## WORK INSTRUCTION
Pull every line containing "maxHeartbeats" from the entries.

Stored data entries:
____________________

include hw in
set_option maxHeartbeats 1600000 in
set_option synthInstance.maxHeartbeats 400000 in
-- the GL-coercion chain in the three sets
/-- **`μ.real(Sh 0) = (1 − q⁻¹) · μ.real{|z|_w ≤ 1}`** for EVERY Haar `μ` on `N(L⁺_v)` at a tame RAMIFIED non-split place (`Sh 0 = {|z|_w ≤ 1} ∖ {|z|_w < 1}`, the ratio
`measure_setOf_v_lt_one_eq_ram`, the ball is compact). [cite: Rogawski1990, §4.9 p. 54; §12.2 p. 173] [cite: Casselman1995, §6.4 p. 63] -/
theorem measureReal_setOf_v_eq_one_eq_ram (he : v.asIdeal.ramificationIdx' w.1.asIdeal ≠ 1) (h2w : Valued.v (2 : w.1.adicCompletion L) = 1)
    [MeasurableSpace ↥(cmBorelTriple L 3 v).N] [BorelSpace ↥(cmBorelTriple L 3 v).N] (μ : Measure ↥(cmBorelTriple L 3 v).N) [μ.IsHaarMeasure] :
    μ.real {m : ↥(cmBorelTriple L 3 v).N | Valued.v (((((m : ↥(unitaryGroupOfForm (conjLocal L (IsCMField.complexConj L) v) (cmLocalForm L 3 v))) : GL (Fin 3) (LocalRing L v)) : Matrix (Fin 3) (Fin 3) (LocalRing L v)) 0 2) w) = 1} = (1 - (Ideal.absNorm v.asIdeal : ℝ)⁻¹) * μ.real {m : ↥(cmBorelTriple L 3 v).N | Valued.v (((((m : ↥(unitaryGroupOfForm (conjLocal L (IsCMField.complexConj L) v) (cmLocalForm L 3 v))) : GL (Fin 3) (LocalRing L v)) : Matrix (Fin 3) (Fin 3) (LocalRing L v)) 0 2) w) ≤ 1} := by
  have hfin : μ {m : ↥(cmBorelTriple L 3 v).N | Valued.v (((((m : ↥(unitaryGroupOfForm (conjLocal L (IsCMField.complexConj L) v) (cmLocalForm L 3 v))) : GL (Fin 3) (LocalRing L v)) : Matrix (Fin 3) (Fin 3) (LocalRing L v)) 0 2) w) ≤ 1} ≠ ∞ := (isCompact_setOf_v_le_one_of_v_two L v w hw h2w).measure_lt_top.ne
  have hsub : {m : ↥(cmBorelTriple L 3 v).N | Valued.v (((((m : ↥(unitaryGroupOfForm (conjLocal L (IsCMField.complexConj L) v) (cmLocalForm L 3 v))) : GL (Fin 3) (LocalRing L v)) : Matrix (Fin 3) (Fin 3) (LocalRing L v)) 0 2) w) < 1} ⊆ {m : ↥(cmBorelTriple L 3 v).N | Valued.v (((((m : ↥(unitaryGroupOfForm (conjLocal L (IsCMField.complexConj L) v) (cmLocalForm L 3 v))) : GL (Fin 3) (LocalRing L v)) : Matrix (Fin 3) (Fin 3) (LocalRing L v)) 0 2) w) ≤ 1} := by
    intro m hm
    simp only [Set.mem_setOf_eq] at hm ⊢
    exact hm.le
  have hS : {m : ↥(cmBorelTriple L 3 v).N | Valued.v (((((m : ↥(unitaryGroupOfForm (conjLocal L (IsCMField.complexConj L) v) (cmLocalForm L 3 v))) : GL (Fin 3) (LocalRing L v)) : Matrix (Fin 3) (Fin 3) (LocalRing L v)) 0 2) w) = 1} = {m : ↥(cmBorelTriple L 3 v).N | Valued.v (((((m : ↥(unitaryGroupOfForm (conjLocal L (IsCMField.complexConj L) v) (cmLocalForm L 3 v))) : GL (Fin 3) (LocalRing L v)) : Matrix (Fin 3) (Fin 3) (LocalRing L v)) 0 2) w) ≤ 1} \ {m : ↥(cmBorelTriple L 3 v).N | Valued.v (((((m : ↥(unitaryGroupOfForm (conjLocal L (IsCMField.complexConj L) v) (cmLocalForm L 3 v))) : GL (Fin 3) (LocalRing L v)) : Matrix (Fin 3) (Fin 3) (LocalRing L v)) 0 2) w) < 1} := by
    ext m
    simp only [Set.mem_setOf_eq, Set.mem_sdiff, not_lt]
    exact ⟨fun h => ⟨h.le, h.ge⟩, fun h => le_antisymm h.1 h.2⟩
  have hlt := measure_setOf_v_lt_one_eq_ram L v w hw he h2w μ
  have hmeas : MeasurableSet {m : ↥(cmBorelTriple L 3 v).N | Valued.v (((((m : ↥(unitaryGroupOfForm (conjLocal L (IsCMField.complexConj L) v) (cmLocalForm L 3 v))) : GL (Fin 3) (LocalRing L v)) : Matrix (Fin 3) (Fin 3) (LocalRing L v)) 0 2) w) < 1} :=
    ((isOpen_setOf_valued_apply_lt_one L v w).preimage (K2E3BranchBShellRegions.continuous_entry_zero_two L v)).measurableSet
  have hle : μ {m : ↥(cmBorelTriple L 3 v).N | Valued.v (((((m : ↥(unitaryGroupOfForm (conjLocal L (IsCMField.complexConj L) v) (cmLocalForm L 3 v))) : GL (Fin 3) (LocalRing L v)) : Matrix (Fin 3) (Fin 3) (LocalRing L v)) 0 2) w) < 1} ≤ μ {m : ↥(cmBorelTriple L 3 v).N | Valued.v (((((m : ↥(unitaryGroupOfForm (conjLocal L (IsCMField.complexConj L) v) (cmLocalForm L 3 v))) : GL (Fin 3) (LocalRing L v)) : Matrix (Fin 3) (Fin 3) (LocalRing L v)) 0 2) w) ≤ 1} := measure_mono hsub
  rw [measureReal_def, measureReal_def, hS, measure_sdiff hsub hmeas.nullMeasurableSet (ne_top_of_le_ne_top hfin hle), hlt,
    ENNReal.toReal_sub_of_le (by rw [← hlt]; exact hle) hfin, ENNReal.toReal_smul, NNReal.smul_def, smul_eq_mul]
  push_cast
  ring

____________________

## SOLUTION
set_option maxHeartbeats 1600000 in
set_option synthInstance.maxHeartbeats 400000 in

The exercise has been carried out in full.